►
/-!
# `Balaban1983to89.B1Eq324BenfattoSect5SlotMoments` — [BenfattoEtAl1978] Appendix C 2) p. 164 / Appendix D p. 165: THE MOMENT
# INPUT «point 2)» FOR PRINT'S POLYNOMIAL SLOTS — every polynomial `V(z) = Σᵢ aᵢ Π_{j∈Jᵢ} z_{Δ_{ij}}` of degree `≤ q` in the
# coordinates of the CONDITIONED free field `P̄(dz|z̄_Γ) = condField d α β Γ z̄` has `∫|V|ⁿ dP̄ ≤ ((1+K)^q Σᵢ|aᵢ|)ⁿ · momentConst q n c₀`
# (`K ≥ |u|` on the legs, `c₀ = E z_Δ²`), PROVED; instances: the tuple sums `Σ_pΣ_{Δ∈T_p}Σ_n A^n_Δ e^{−(ϰ/2)d(Δ)} Π z_{Δᵢ}^{nᵢ}` of §5
# on print's small-field data ((C.8)); the knit with (5.29)'s first term «χ → 1» (`…Sect5ChiToOne`) with this input DISCHARGED

statement-level skeleton of published theorems with citation tags; proofs where landed; nothing here is a claim about the
Yang–Mills mass gap

WHY THIS MODULE (cell `pub-ymgap`, seat `dag-n08-c`, node N08; item (3) «polynomial-slot moments on condField» of the desk census
`pub-ymgap-dag-n08-b/N08-BCG-ASSEMBLY-MAP.md` v1 §«What an ASSEMBLY of BasicLemmaPrinted still needs»).  The first term of (5.29)
— «the replacement of the χ's by 1» — is in the tree in MOMENT form (`B1Eq324BenfattoSect5ChiToOne.abs_ursellOf_moment_mul_sub_le_of_moments`):
it takes slots `Z_j` with `AEStronglyMeasurable Z_j`, `Integrable |Z_j|^p` and `∫|Z_j|^p dP̄ ≤ L^p` (`p ≤ 2k`) as HYPOTHESES
(`hZm / hZint / hZL`), because print's uncut slots `Ψ′₁, Ψ″₁, Ψ₂` are POLYNOMIALS of the conditioned Gaussian field, unbounded but
with moments of every order.  Appendix D (p. 165) calls this input «point 2)» of Appendix C: *"The replacement of the χ's by 1 is a
trivial consequence of point 2) and Lemma 1 of Appendix C"*, and point 2) (p. 164) reads *"the conditioned variables (z_Δ)_{Δ∉Γ} are
a non centered gaussian field with: [centre (C.7)–(C.8), covariance (C.6)]"*.  This file DISCHARGES that input for every polynomial
in the coordinates under `P̄`, by name from two tree stocks: lit-balaban r14's `B1Eq324GaussianMomentLeaf` (the polynomial carrier
`poly I J a X ω = Σ_{i∈I} aᵢ Π_{j∈Jᵢ} X_{ij} ω`, the constant `momentConst q n c = 2(q+1)(nq)!e^{c/2}`, and
`integral_abs_poly_pow_le : ∫|V|ⁿ ≤ (Σ|aᵢ|)ⁿ·momentConst q n c` for variables with `HasSubgaussianMGF`) and the n08-b / n08-d
`condField` stack (`condField = (gaussianFieldOfKernel C^Γ).map (u + ·)`, `isPosSemidefKernel_condCov_freeCov`, `condCov_self_le`,
`isProbabilityMeasure_condField`).  The one new step is elementary: the coordinates `z_Δ = u_Δ + ζ_Δ` are NOT centred under `P̄`, so
`V(u + ζ) = Σᵢ aᵢ Π_{j∈Jᵢ}(u_{ij} + ζ_{ij}) = Σᵢ Σ_{S⊆Jᵢ} (aᵢ Π_{j∈S} u_{ij}) Π_{j∈Jᵢ∖S} ζ_{ij}` (`Finset.prod_add`) is re-read as a
polynomial in the CENTRED coordinates `ζ_Δ` (sub-Gaussian with parameter `C^Γ_ΔΔ ≤ C_ΔΔ = c₀`, (C.6)), with coefficient mass
`≤ (1 + K)^q Σᵢ|aᵢ|` when `|u_{ij}| ≤ K` ((C.8), `B1Eq324BenfattoCondCentre.abs_condMean_freeCov_le'`).

DICTIONARY.  `P̄(dz|z̄_Γ)` ↦ `condField d α β Γ zbar` (`B1Eq324BenfattoLemma`); `u` ↦ `condMean (freeCov d α β) Γ zbar`;
`C^Γ` ↦ `condCov (freeCov d α β) Γ`; `c₀ = E z_Δ² = C_ΔΔ` ↦ `(freeCov d α β 0 0).toNNReal` (print: `½`); a polynomial slot ↦
`poly I J a (fun i j z => z (x i j))` with legs `x : ι → κ → Q₀`, `|Jᵢ| ≤ q`; print's `H_R`, `H_{R,S}`, `Ψ_□`, `Ψ′₁`, `Ψ″₁`, `Ψ₂`, `Ψ₃`
(sums of (5.5)-terms `A^n_Δ e^{−(ϰ/2)d(Δ)} Π z_{Δᵢ}^{nᵢ}` over tuple classes, `B1Eq324BenfattoSect5Eq511.term` / `tuplesIn` / `crossT`)
↦ `fun z => Σ_{p∈Icc 1 s} Σ_{Δ∈T p} Σ_{n∈admissible p D} term ϰ a z p Δ n` for a family of tuple classes `T p ⊆ (Fin p → J)` (§4).

WHAT IS PROVED (theorems only; no definition, no named fact, no `sorry`; axioms standard).
* §1 `hasSubgaussianMGF_eval_gaussianFieldOfKernel` — a coordinate `ζ_x` of the centred Gaussian field of a positive semidefinite
  kernel `K` has `HasSubgaussianMGF (· x) c μ_K` for every `c ≥ K(x,x)` (Mathlib `mgf_gaussianReal`).
* §2 `poly_eval_shift_eq` — the shift re-expansion `V(u + ζ) = poly (I.sigma (Jᵢ.powerset)) (Jᵢ∖S) (aᵢΠ_{j∈S}u_{ij}) (ζ_{ij})`;
  `sum_abs_shiftCoef_le` — its coefficient mass is `≤ (1+K)^q Σᵢ|aᵢ|` (`Finset.sum_pow_mul_eq_add_pow`); `measurable_poly_eval`.
* §3 `condField_eq_map` (`P̄ = (μ_{C^Γ}).map (u + ·)`, by `rfl`), `hasSubgaussianMGF_eval_condCov` (the centred coordinates of `P̄`
  are sub-Gaussian with the free one-site variance `c₀`, (C.6) diagonal), ★ **`integral_abs_poly_eval_pow_condField_le`** —
  `∫|V|ⁿ dP̄ ≤ ((1+K)^q Σᵢ|aᵢ|)ⁿ · momentConst q n c₀`; `integrable_abs_poly_eval_pow_condField` (every power),
  ★ **`poly_eval_condField_moments`** — THE PACKAGE
  `∀ p ≤ P, ∫|V|^p dP̄ ≤ L^p` with ONE `L = (1+K)^q (Σᵢ|aᵢ|) · momentConst q P c₀`, i.e. exactly the hypotheses `hZm / hZint / hZL` of
  `B1Eq324BenfattoSect5ChiToOne.abs_ursellOf_moment_mul_sub_le_of_moments` for a polynomial slot.
* §4 PRINT'S SLOTS in the boxes line's currency: `legPairs_injective` / `prod_pow_eq_prod_legs` / `card_legs` / `tupleSum_eq_poly`
  (a tuple-class sum of (5.5)-terms IS a `poly` of degree `≤ D`: legs `(i, r)`, `r < nᵢ`, coded in `ℕ × ℕ`, placed at the tessera `Δᵢ`;
  leg count `Σᵢnᵢ ≤ D` by `mem_admissible`), ★ **`integral_abs_tupleSum_pow_condField_le`**
  (`∫|Σ_pΣ_{Δ∈T p}Σ_n term|^m dP̄ ≤ ((1+K)^D · 𝓜)^m · momentConst D m c₀`, `𝓜 = Σ_pΣ_{Δ∈T p}Σ_n |A^n_Δ| e^{−(ϰ/2)d(Δ)}` the decay-weighted
  coefficient mass — so the boxes line's lattice sums `B1Eq324BenfattoSect5Eq511.sum_exp_quarter_le` make it extensive),
  `integral_abs_tupleSum_pow_condField_le_of_coef_le` (`|A^n_Δ| ≤ A`: `𝓜 ≤ A · Σ_p |T p|·|admissible p D|`), ★ `tupleSum_condField_moments`
  (the package for print's slots).
* §5 `K` ON PRINT'S DATA: `cubeDist_self`, `distToRegion_eq_zero_of_mem`, `abs_condMean_le_of_mem` ((C.8) at `d(Δ,I) = 0`:
  `|u(x)| ≤ (1 + 2d/α²)γb` on `I` for boundary data `|z̄_c| ≤ γb(1 + d(Δ_c, I))`, BY NAME from
  `B1Eq324BenfattoCondCentre.abs_condMean_freeCov_le'`), ★ **`tupleSum_condField_moments_of_smallFieldData`** (the package for slots over
  `J ⊆ I` with `K = (1 + 2d/α²)γb` inserted — the shape of print's `s₂ b^{D+2d} A`).
* §6 ★★ **`abs_ursellOf_poly_mul_sub_le`** — THE KNIT: (5.29) first term «χ → 1» for `k` POLYNOMIAL slots under `P̄`, the moment
  input DISCHARGED — n08-b's `…Sect5ChiToOne.abs_ursellOf_moment_mul_sub_le_of_moments` with `hZm / hZint / hZL` supplied by §3:
  `|𝓔^T(Z₁χ,…,Z_kχ) − 𝓔^T(Z₁,…,Z_k)| ≤ 2^k(Σ_π(|π|−1)!)·η·L^k`, `L = (1+K)^q · M · momentConst q (2k) c₀`, the ONLY remaining input
  being the tail `P̄(χ ≠ 1) ≤ η^{2k}` (App. C Lemma 2 / (5.19), `…Sect5Cumulant.eq519_condField`).

HONEST SCOPE / NOT HERE.  (i) AS PROVED vs AS PRINTED: the constants are r14's crude `momentConst` (`2(q+1)(nq)!e^{c₀/2}`, no Wick
sharpness) and the shift factor `(1+K)^q`; print's `s₂b^{D+2d}A` in (5.29) has the same SHAPE (`K = O(b)` by (C.8) on the small-field
data, §5; `Σ|aᵢ| = O(A·b^{2d})` per box) — the identification of `𝓜` with `s₁A|R|`-type numbers is the boxes line's lattice-sum
bookkeeping (`…Sect5Eq511.sum_exp_quarter_le`, `…Sect5Eq524.sum_exp_anchored_le`), NOT restated here.  (ii) The
χ-carrying slots `Ψχ` are bounded ((5.15) i), boxes line) and need no moments.  (iii) Items (1) (5.15) i), (2) corridor geometry,
(4) the XL assembly of the ASSEMBLY-MAP are untouched; `BasicLemmaPrinted` stays OPEN.  NOT summit progress; count-neutral for N08;
nothing of [Balaban1985UV3] (41)/(47)/(5) is asserted.
-/

open Finset MeasureTheory
open scoped BigOperators NNReal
◄
#### BRIEF
Starting at the first line of the data above, please restate word for word every line up to and including the one that holds "# on print's", and add nothing else.

#### OUTPUT FOR THIS TASK
/-!
# `Balaban1983to89.B1Eq324BenfattoSect5SlotMoments` — [BenfattoEtAl1978] Appendix C 2) p. 164 / Appendix D p. 165: THE MOMENT
# INPUT «point 2)» FOR PRINT'S POLYNOMIAL SLOTS — every polynomial `V(z) = Σᵢ aᵢ Π_{j∈Jᵢ} z_{Δ_{ij}}` of degree `≤ q` in the
# coordinates of the CONDITIONED free field `P̄(dz|z̄_Γ) = condField d α β Γ z̄` has `∫|V|ⁿ dP̄ ≤ ((1+K)^q Σᵢ|aᵢ|)ⁿ · momentConst q n c₀`
# (`K ≥ |u|` on the legs, `c₀ = E z_Δ²`), PROVED; instances: the tuple sums `Σ_pΣ_{Δ∈T_p}Σ_n A^n_Δ e^{−(ϰ/2)d(Δ)} Π z_{Δᵢ}^{nᵢ}` of §5
# on print's small-field data ((C.8)); the knit with (5.29)'s first term «χ → 1» (`…Sect5ChiToOne`) with this input DISCHARGED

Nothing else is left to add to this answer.